Mortality-risk prediction models are used to benchmark ICU performance
against ‘gold standards’, being the ICUs where the models had been derived
at the time they were derived. Therefore, it is important to apply up-to-date
risk prediction models.[[1]] ICU performance metrics based on mortality
risk prediction models include effectiveness, measured by the standardised
mortality ratio (SMR) and efficiency, measured by the number of patients
requiring at least one ICU-care modality and mortality risk >1%.[[2]] They
are also used as the basis for risk-adjusted control chart methodologies
which track ICU performance over time[[3]] and for quality improvement
efforts, for example, where the presence of intensivists has reduced SMR[[4]]

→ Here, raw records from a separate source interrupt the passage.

import Summits.HodgeConjecture.HodgeConjecture.Cruxes.BlochSeedDiscOne.DepthBoundA4

/-!
# The 2-adic μ-law (strengthen g8, S⁺ ledger row #87): `4 ∣ T(hhhh)` and `4 ∣ μ` for INTEGER (A1)-clean designs
# on the (even) height-14 alphabet

An INTEGRALITY law of PHASE-TORUS type — a finite letter calculus that the rational relaxation does not see.
On the height-14 alphabet `a + |x| + |y| = 14`, so `β̄ = x − iy ≡ a (mod 1+i)` for every letter.  Writing
`β̄_f − a_f = (1+i)·γ_f` on each factor and expanding `∏_f (β̄_f − a_f)` over the sixteen `{e,h}`-words, the (A1)
condition (every mixed `{e,h}`-word vanishes) leaves `T(hhhh) + μ = (1+i)⁴ · (…)`, and the same expansion on three
factors leaves `−T(hhhh) = (1+i)³ · (…)`; since `T(hhhh)` is a rational integer this gives `4 ∣ T(hhhh)`, hence
`(1+i)⁴ = −4 ∣ μ`, i.e. `4 ∣ Re μ` and `4 ∣ Im μ`.

STATUS WORD: a kernel theorem about the LETTER model of `DepthBoundA4.lean` (v1.8); evidence-grade bookkeeping, letters ≠
sheaves ≠ SEED; nothing here is a step toward HC ∕ HC_CM ∕ HC_AV ∕ 18881.  As a ROUTE it is STRUCK (memo-12 v1.1.2): the data
cap every universal 2-adic strengthening at `v_{1+i}(μ) ≤ 20` (H077-single's primitive integer multiple), which excludes nothing
at `copies ≤ 199`.  It is filed because it is the first statement in this crux directory that USES integrality of the
multiplicities — the ingredient Leg A (`DepthBound 14 199 8 5 ⟺ Nonex 14 199 8`) now provably needs.
-/

namespace Summit.HodgeConjecture.HodgeConjecture.Cruxes.BlochSeedDiscOne.TwoAdicMuLaw

open Summit.HodgeConjecture.HodgeConjecture.Cruxes.BlochSeedDiscOne.DepthBoundA4

/-! ## §1 Arithmetic in ℤ[i]: π = 1 + i -/

/-- `π = 1 + i`. -/
def piG : GaussianInt := ⟨1, 1⟩

theorem piG_pow_four : piG ^ 4 = -4 := by decide

theorem piG_pow_three : piG ^ 3 = ⟨-2, 2⟩ := by decide

/-- `π³ ∣ n` for a rational integer `n` (as an element of ℤ[i] with `im = 0`) forces `4 ∣ n`. -/
theorem four_dvd_of_pi_cube_dvd (z : GaussianInt) (hz : z.im = 0) (h : piG ^ 3 ∣ z) :
    (4 : ℤ) ∣ z.re ∧ (4 : ℤ) ∣ z.im := by
  rw [piG_pow_three] at h
  obtain ⟨q, hq⟩ := h
  have hre : z.re = -2 * q.re - 2 * q.im := by
    have := congrArg Zsqrtd.re hq; simp [Zsqrtd.re_mul] at this; linarith
  have him : z.im = 2 * q.re - 2 * q.im := by
    have := congrArg Zsqrtd.im hq; simp [Zsqrtd.im_mul] at this; linarith
  refine ⟨⟨-q.re, ?_⟩, ⟨0, by simp [hz]⟩⟩
  have : q.re = q.im := by linarith [hz.symm.trans him]
  rw [hre, ← this]; ring

/-- The parity fact: on the height-14 alphabet `β̄ − a` is divisible by `π = 1 + i`. -/
theorem pi_dvd_letter (ℓ : Letter) (h : ℓ.OnAlphabet 14) :
    piG ∣ star ℓ.beta - (ℓ.a : GaussianInt) := by
  obtain ⟨hh, _⟩ := h
  unfold Letter.height at hh
  have hpar : ∃ u : ℤ, ℓ.x - ℓ.a - ℓ.y = 2 * u := by
    rcases abs_choice ℓ.x with hx | hx <;> rcases abs_choice ℓ.y with hy | hy <;> rw [hx, hy] at hh
    · exact ⟨(ℓ.x - ℓ.a - ℓ.y) / 2, by omega⟩
    · exact ⟨(ℓ.x - ℓ.a - ℓ.y) / 2, by omega⟩
    · exact ⟨(ℓ.x - ℓ.a - ℓ.y) / 2, by omega⟩
    · exact ⟨(ℓ.x - ℓ.a - ℓ.y) / 2, by omega⟩
  obtain ⟨u, hu⟩ := hpar
  refine ⟨⟨u, u - ℓ.x + ℓ.a⟩, ?_⟩
  rw [Zsqrtd.ext_iff]
  simp [Letter.beta, piG, Zsqrtd.re_mul, Zsqrtd.im_mul]
  constructor <;> linarith

/-! ## §2 The sixteen `{e,h}`-words -/

/-- `hhhh`. -/
def wH : Word := ![Sym.h, Sym.h, Sym.h, Sym.h]
def m1000 : Word := ![Sym.e, Sym.h, Sym.h, Sym.h]
def m0100 : Word := ![Sym.h, Sym.e, Sym.h, Sym.h]
def m0010 : Word := ![Sym.h, Sym.h, Sym.e, Sym.h]
def m0001 : Word := ![Sym.h, Sym.h, Sym.h, Sym.e]
def m1100 : Word := ![Sym.e, Sym.e, Sym.h, Sym.h]
def m1010 : Word := ![Sym.e, Sym.h, Sym.e, Sym.h]
def m1001 : Word := ![Sym.e, Sym.h, Sym.h, Sym.e]
def m0110 : Word := ![Sym.h, Sym.e, Sym.e, Sym.h]
def m0101 : Word := ![Sym.h, Sym.e, Sym.h, Sym.e]
def m0011 : Word := ![Sym.h, Sym.h, Sym.e, Sym.e]
def m1110 : Word := ![Sym.e, Sym.e, Sym.e, Sym.h]
def m1101 : Word := ![Sym.e, Sym.e, Sym.h, Sym.e]
def m1011 : Word := ![Sym.e, Sym.h, Sym.e, Sym.e]
def m0111 : Word := ![Sym.h, Sym.e, Sym.e, Sym.e]

/-- The four-factor product `∏_f (β̄_f − a_f)` of a cell. -/
def G4 (c : Cell) : GaussianInt :=
  (star (c 0).beta - ((c 0).a : GaussianInt)) * (star (c 1).beta - ((c 1).a : GaussianInt)) *
    (star (c 2).beta - ((c 2).a : GaussianInt)) * (star (c 3).beta - ((c 3).a : GaussianInt))

/-- The three-factor product `(β̄₀ − a₀)(β̄₁ − a₁)(β̄₂ − a₂)·a₃` of a cell. -/
def G3 (c : Cell) : GaussianInt :=
  (star (c 0).beta - ((c 0).a : GaussianInt)) * (star (c 1).beta - ((c 1).a : GaussianInt)) *
    (star (c 2).beta - ((c 2).a : GaussianInt)) * ((c 3).a : GaussianInt)

theorem G4_expand (c : Cell) : G4 c =
    cellCoef c wH - (cellCoef c m1000 + cellCoef c m0100 + cellCoef c m0010 + cellCoef c m0001)
      + (cellCoef c m1100 + cellCoef c m1010 + cellCoef c m1001 + cellCoef c m0110 + cellCoef c m0101 + cellCoef c m0011)
      - (cellCoef c m1110 + cellCoef c m1101 + cellCoef c m1011 + cellCoef c m0111) + cellCoef c Word.eeee := by
  unfold G4 cellCoef wH m1000 m0100 m0010 m0001 m1100 m1010 m1001 m0110 m0101 m0011 m1110 m1101 m1011 m0111 Word.eeee
  simp [Fin.prod_univ_four, Sym.coef]
  ring

theorem G3_expand (c : Cell) : G3 c =
    - cellCoef c wH + (cellCoef c m1000 + cellCoef c m0100 + cellCoef c m0010)
      - (cellCoef c m1100 + cellCoef c m1010 + cellCoef c m0110) + cellCoef c m1110 := by
  unfold G3 cellCoef wH m1000 m0100 m0010 m1100 m1010 m0110 m1110
  simp [Fin.prod_univ_four, Sym.coef]
  ring

/-- `hhhh` has a rational-integer cell coefficient. -/
theorem cellCoef_wH_im (c : Cell) : (cellCoef c wH).im = 0 := by
  unfold cellCoef wH
  simp [Fin.prod_univ_four, Sym.coef, Zsqrtd.im_mul, Zsqrtd.re_mul]

/-! ## §3 Weighted sums: linearity, divisibility, realness -/

/-- `Σ m·u(c)` over a list of (cell, multiplicity) entries. -/
def wsum (L : List (Cell × ℕ)) (u : Cell → GaussianInt) : GaussianInt :=
  (L.map fun cm => (cm.2 : GaussianInt) * u cm.1).sum

theorem wsum_add (L : List (Cell × ℕ)) (u v : Cell → GaussianInt) :
    wsum L (fun c => u c + v c) = wsum L u + wsum L v := by
  induction L with
  | nil => simp [wsum]
  | cons a t ih =>
    simp only [wsum, List.map_cons, List.sum_cons] at ih ⊢
    rw [ih]; ring

theorem wsum_sub' (L : List (Cell × ℕ)) (u v : Cell → GaussianInt) :
    wsum L (fun c => u c - v c) = wsum L u - wsum L v := by
  induction L with
  | nil => simp [wsum]
  | cons a t ih =>
    simp only [wsum, List.map_cons, List.sum_cons] at ih ⊢
    rw [ih]; ring

theorem wsum_neg (L : List (Cell × ℕ)) (u : Cell → GaussianInt) :
    wsum L (fun c => - u c) = - wsum L u := by
  induction L with
  | nil => simp [wsum]
  | cons a t ih =>
    simp only [wsum, List.map_cons, List.sum_cons] at ih ⊢
    rw [ih]; ring

theorem dvd_wsum (L : List (Cell × ℕ)) (u : Cell → GaussianInt) (d : GaussianInt)
    (h : ∀ cm ∈ L, 0 < cm.2 → d ∣ u cm.1) : d ∣ wsum L u := by
  induction L with
  | nil => simp [wsum]
  | cons a t ih =>
    have ht : d ∣ wsum t u := ih fun cm hcm => h cm (List.mem_cons_of_mem _ hcm)
    simp only [wsum, List.map_cons, List.sum_cons] at ht ⊢
    refine dvd_add ?_ ht
    rcases Nat.eq_zero_or_pos a.2 with h0 | hpos
    · simp [h0]
    · exact dvd_mul_of_dvd_right (h a List.mem_cons_self hpos) _

theorem wsum_im_zero (L : List (Cell × ℕ)) (u : Cell → GaussianInt) (h : ∀ c, (u c).im = 0) :
    (wsum L u).im = 0 := by
  induction L with
  | nil => simp [wsum]
  | cons a t ih =>
    simp only [wsum, List.map_cons, List.sum_cons] at ih ⊢
    simp [Zsqrtd.im_mul, h, ih]

/-- `T` as a linear functional of the cell-coefficient function. -/
def Tf (D : Design) (u : Cell → GaussianInt) : GaussianInt := wsum D.N u - wsum D.P u

theorem T_eq_Tf (D : Design) (w : Word) : D.T w = Tf D (fun c => cellCoef c w) := rfl

theorem Tf_add (D : Design) (u v : Cell → GaussianInt) : Tf D (fun c => u c + v c) = Tf D u + Tf D v := by
  unfold Tf; rw [wsum_add, wsum_add]; ring

theorem Tf_sub (D : Design) (u v : Cell → GaussianInt) : Tf D (fun c => u c - v c) = Tf D u - Tf D v := by
  unfold Tf; rw [wsum_sub', wsum_sub']; ring

theorem Tf_neg (D : Design) (u : Cell → GaussianInt) : Tf D (fun c => - u c) = - Tf D u := by
  unfold Tf; rw [wsum_neg, wsum_neg]; ring

/-- Support cells of an `OnAlphabet 14` design have all four letters on the alphabet (N side). -/
theorem onAlpha_N (D : Design) (hA : D.OnAlphabet 14) :
    ∀ cm ∈ D.N, 0 < cm.2 → ∀ f : Fin 4, (cm.1 f).OnAlphabet 14 := by
  intro cm hcm hpos f
  have hc : cm.1 ∈ D.suppN := (mem_suppN_iff D cm.1).mpr ⟨cm.2, hcm, hpos⟩
  exact hA cm.1 (List.mem_append.mpr (Or.inl hc)) f

/-- … and on the P side. -/
theorem onAlpha_P (D : Design) (hA : D.OnAlphabet 14) :
    ∀ cm ∈ D.P, 0 < cm.2 → ∀ f : Fin 4, (cm.1 f).OnAlphabet 14 := by
  intro cm hcm hpos f
  have hc : cm.1 ∈ D.suppP := (mem_suppP_iff D cm.1).mpr ⟨cm.2, hcm, hpos⟩
  exact hA cm.1 (List.mem_append.mpr (Or.inr hc)) f

theorem pi4_dvd_G4 (c : Cell) (h : ∀ f : Fin 4, (c f).OnAlphabet 14) : piG ^ 4 ∣ G4 c := by
  have e : piG ^ 4 = piG * piG * piG * piG := by ring
  rw [e]; unfold G4
  exact mul_dvd_mul (mul_dvd_mul (mul_dvd_mul (pi_dvd_letter _ (h 0)) (pi_dvd_letter _ (h 1)))
    (pi_dvd_letter _ (h 2))) (pi_dvd_letter _ (h 3))

theorem pi3_dvd_G3 (c : Cell) (h : ∀ f : Fin 4, (c f).OnAlphabet 14) : piG ^ 3 ∣ G3 c := by
  have e : piG ^ 3 = piG * piG * piG := by ring
  rw [e]; unfold G3
  exact dvd_mul_of_dvd_left (mul_dvd_mul (mul_dvd_mul (pi_dvd_letter _ (h 0)) (pi_dvd_letter _ (h 1)))
    (pi_dvd_letter _ (h 2))) _

theorem pi4_dvd_Tf_G4 (D : Design) (hA : D.OnAlphabet 14) : piG ^ 4 ∣ Tf D G4 := by
  unfold Tf
  exact dvd_sub (dvd_wsum _ _ _ fun cm hcm hpos => pi4_dvd_G4 _ (onAlpha_N D hA cm hcm hpos))
    (dvd_wsum _ _ _ fun cm hcm hpos => pi4_dvd_G4 _ (onAlpha_P D hA cm hcm hpos))

theorem pi3_dvd_Tf_G3 (D : Design) (hA : D.OnAlphabet 14) : piG ^ 3 ∣ Tf D G3 := by
  unfold Tf
  exact dvd_sub (dvd_wsum _ _ _ fun cm hcm hpos => pi3_dvd_G3 _ (onAlpha_N D hA cm hcm hpos))
    (dvd_wsum _ _ _ fun cm hcm hpos => pi3_dvd_G3 _ (onAlpha_P D hA cm hcm hpos))

/-- `T(hhhh)` is a rational integer. -/
theorem T_wH_im (D : Design) : (D.T wH).im = 0 := by
  rw [T_eq_Tf]; unfold Tf
  have hN := wsum_im_zero D.N (fun c => cellCoef c wH) cellCoef_wH_im
  have hP := wsum_im_zero D.P (fun c => cellCoef c wH) cellCoef_wH_im
  simp [hN, hP]

/-! ## §4 The expansions of `Tf G4`, `Tf G3` over words, and the (A1) zeros -/

theorem Tf_G4 (D : Design) : Tf D G4 =
    D.T wH - (D.T m1000 + D.T m0100 + D.T m0010 + D.T m0001)
      + (D.T m1100 + D.T m1010 + D.T m1001 + D.T m0110 + D.T m0101 + D.T m0011)
      - (D.T m1110 + D.T m1101 + D.T m1011 + D.T m0111) + D.mu := by
  have hfun : G4 = fun c =>
      cellCoef c wH - (cellCoef c m1000 + cellCoef c m0100 + cellCoef c m0010 + cellCoef c m0001)
        + (cellCoef c m1100 + cellCoef c m1010 + cellCoef c m1001 + cellCoef c m0110 + cellCoef c m0101 + cellCoef c m0011)
        - (cellCoef c m1110 + cellCoef c m1101 + cellCoef c m1011 + cellCoef c m0111) + cellCoef c Word.eeee :=
    funext G4_expand
  rw [hfun]
  simp only [Tf_add, Tf_sub, T_eq_Tf, Design.mu]

theorem Tf_G3 (D : Design) : Tf D G3 =
    - D.T wH + (D.T m1000 + D.T m0100 + D.T m0010) - (D.T m1100 + D.T m1010 + D.T m0110) + D.T m1110 := by
  have hfun : G3 = fun c =>
      - cellCoef c wH + (cellCoef c m1000 + cellCoef c m0100 + cellCoef c m0010)
        - (cellCoef c m1100 + cellCoef c m1010 + cellCoef c m0110) + cellCoef c m1110 := funext G3_expand
  rw [hfun]
  simp only [Tf_add, Tf_sub, Tf_neg, T_eq_Tf]

/-- The fourteen mixed `{e,h}`-words vanish under (A1). -/
theorem mixed_zero (D : Design) (h1 : D.A1) :
    D.T m1000 = 0 ∧ D.T m0100 = 0 ∧ D.T m0010 = 0 ∧ D.T m0001 = 0 ∧
    D.T m1100 = 0 ∧ D.T m1010 = 0 ∧ D.T m1001 = 0 ∧ D.T m0110 = 0 ∧ D.T m0101 = 0 ∧ D.T m0011 = 0 ∧
    D.T m1110 = 0 ∧ D.T m1101 = 0 ∧ D.T m1011 = 0 ∧ D.T m0111 = 0 := by
  obtain ⟨hz, _⟩ := h1
  refine ⟨hz m1000 (by unfold Word.efree m1000; decide) (by decide) (by decide),
    hz m0100 (by unfold Word.efree m0100; decide) (by decide) (by decide),
    hz m0010 (by unfold Word.efree m0010; decide) (by decide) (by decide),
    hz m0001 (by unfold Word.efree m0001; decide) (by decide) (by decide),
    hz m1100 (by unfold Word.efree m1100; decide) (by decide) (by decide),
    hz m1010 (by unfold Word.efree m1010; decide) (by decide) (by decide),
    hz m1001 (by unfold Word.efree m1001; decide) (by decide) (by decide),
    hz m0110 (by unfold Word.efree m0110; decide) (by decide) (by decide),
    hz m0101 (by unfold Word.efree m0101; decide) (by decide) (by decide),
    hz m0011 (by unfold Word.efree m0011; decide) (by decide) (by decide),
    hz m1110 (by unfold Word.efree m1110; decide) (by decide) (by decide),
    hz m1101 (by unfold Word.efree m1101; decide) (by decide) (by decide),
    hz m1011 (by unfold Word.efree m1011; decide) (by decide) (by decide),
    hz m0111 (by unfold Word.efree m0111; decide) (by decide) (by decide)⟩

/-! ## §5 The law -/

/-- `4 ∣ T(hhhh)` for every integer (A1)-clean design on the height-14 alphabet. -/
theorem four_dvd_T_hhhh (D : Design) (hA : D.OnAlphabet 14) (h1 : D.A1) : (4 : ℤ) ∣ (D.T wH).re := by
  obtain ⟨z1, z2, z3, _, z5, z6, _, z8, _, _, z11, _, _, _⟩ := mixed_zero D h1
  have h3 := pi3_dvd_Tf_G3 D hA
  rw [Tf_G3, z1, z2, z3, z5, z6, z8, z11] at h3
  simp only [add_zero, sub_zero] at h3
  have hneg : piG ^ 3 ∣ D.T wH := (dvd_neg).mp h3
  exact (four_dvd_of_pi_cube_dvd _ (T_wH_im D) hneg).1

/-- THE 2-ADIC μ-LAW: `4 ∣ Re μ` and `4 ∣ Im μ` for every integer (A1)-clean design on the height-14 alphabet. -/
theorem four_dvd_mu (D : Design) (hA : D.OnAlphabet 14) (h1 : D.A1) :
    (4 : ℤ) ∣ D.mu.re ∧ (4 : ℤ) ∣ D.mu.im := by
  obtain ⟨z1, z2, z3, z4, z5, z6, z7, z8, z9, z10, z11, z12, z13, z14⟩ := mixed_zero D h1
  have h4 := pi4_dvd_Tf_G4 D hA
  rw [Tf_G4, z1, z2, z3, z4, z5, z6, z7, z8, z9, z10, z11, z12, z13, z14, piG_pow_four] at h4
  simp only [add_zero, sub_zero] at h4
  -- h4 : -4 ∣ D.T wH + D.mu
  have h4' : (4 : GaussianInt) ∣ D.T wH + D.mu := (neg_dvd).mp h4
  have hH : (4 : GaussianInt) ∣ D.T wH := by
    have := (Zsqrtd.intCast_dvd 4 (D.T wH)).mpr ⟨four_dvd_T_hhhh D hA h1, by rw [T_wH_im D]; exact dvd_zero 4⟩
    simpa using this
  have hμ : (4 : GaussianInt) ∣ D.mu := by simpa using dvd_sub h4' hH
  exact (Zsqrtd.intCast_dvd 4 D.mu).mp (by exact_mod_cast hμ)

/-- The law in ℤ[i]: `4 ∣ μ`. -/
theorem four_dvd_mu' (D : Design) (hA : D.OnAlphabet 14) (h1 : D.A1) : (4 : GaussianInt) ∣ D.mu := by
  have := (Zsqrtd.intCast_dvd 4 D.mu).mpr (four_dvd_mu D hA h1)
  simpa using this

/-- As an S⁺-shaped `Prop`. -/
def Law : Prop := ∀ D : Design, D.OnAlphabet 14 → D.A1 → (4 : GaussianInt) ∣ D.mu ∧ (4 : GaussianInt) ∣ D.T wH

theorem law_holds : Law := fun D hA h1 =>
  ⟨four_dvd_mu' D hA h1, by
    have := (Zsqrtd.intCast_dvd 4 (D.T wH)).mpr ⟨four_dvd_T_hhhh D hA h1, by rw [T_wH_im D]; exact dvd_zero 4⟩
    simpa using this⟩

end Summit.HodgeConjecture.HodgeConjecture.Cruxes.BlochSeedDiscOne.TwoAdicMuLaw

and where excessive deaths among low-risk patients were related to
invasive procedures and inadequate infection control practices.[[5]]Model derivation methods have evolved over time. Most models are
derived by a combination of expert selection of variables subjected to
univariate and multivariate logistic regression analysis. This process
produces a list of independent variables with their related coefficients
and odds ratios for the dependent variable, or outcome, usually death
or survival. Generally, these models generate a score from the logistic
function which is in turn transformed to a mortality risk at individual
patient level. Therefore, in a population of patients, the sum of individual
mortality risks generates the expected number of deaths.Neural network-based machine learning models are emerging and show
promise to perform as well as, if not better, than statistical models.[[6]] Better
performance, however, may come at the not insurmountable cost of added
complexity and the need for access to appropriate computational resources.[[7]]However they are derived, models need to perform well in both the
derivation cohort and in the intended use-case context. This is important
to establish prior to investing the time, effort and money it takes to
deploy these models in any ICU. The models need to demonstrate
good discrimination, defined as the ability to appropriately classify all
patients such that the observed and predicted outcome rates are as close
as possible. Receiver Operator Characteristic (ROC) curve analysis is
commonly used to assess model classification ability. Essentially, ROC
curves plot truly predicted non-survivor rates against the falsely predicted
non-survivor rates for each value of the score. The ideal classifier, which
does not exist, would have an area under this curve (AUC) of 1. A poor
(random) classifier would have an AUC of 0.5. Classifiers are regarded as
acceptable for AUCs from 0.7 to <0.8, good for AUCs of 0.8 to <0.9 and
excellent if ≥ 0.9.[[1]]ROC analysis applied to datasets with unbalanced dependent outcomes,
such as mortality and survival, however, might show overly optimistic
AUC values because a hypothetical model, for example, which categorises
all cases as survivors in a population with a 10% mortality rate, would
have an AUC of 0.9.An alternative strategy to assess model discrimination on imbalanced
datasets is to consider model precision as positive predictive value, the
ratio of true positive class and model predicted positive class, and recall
as sensitivity or true positive rate, the ratio of true positive class to
actual or observed positive class. The associated precision/recall curve
(PRC) relates precision to recall.[[8]] Similar to ROC curves, the PRC plot
generates a curve with an AUC. The greater the AUC, the better the
discrimination. Again, perfect discrimination would yield an AUC of 1.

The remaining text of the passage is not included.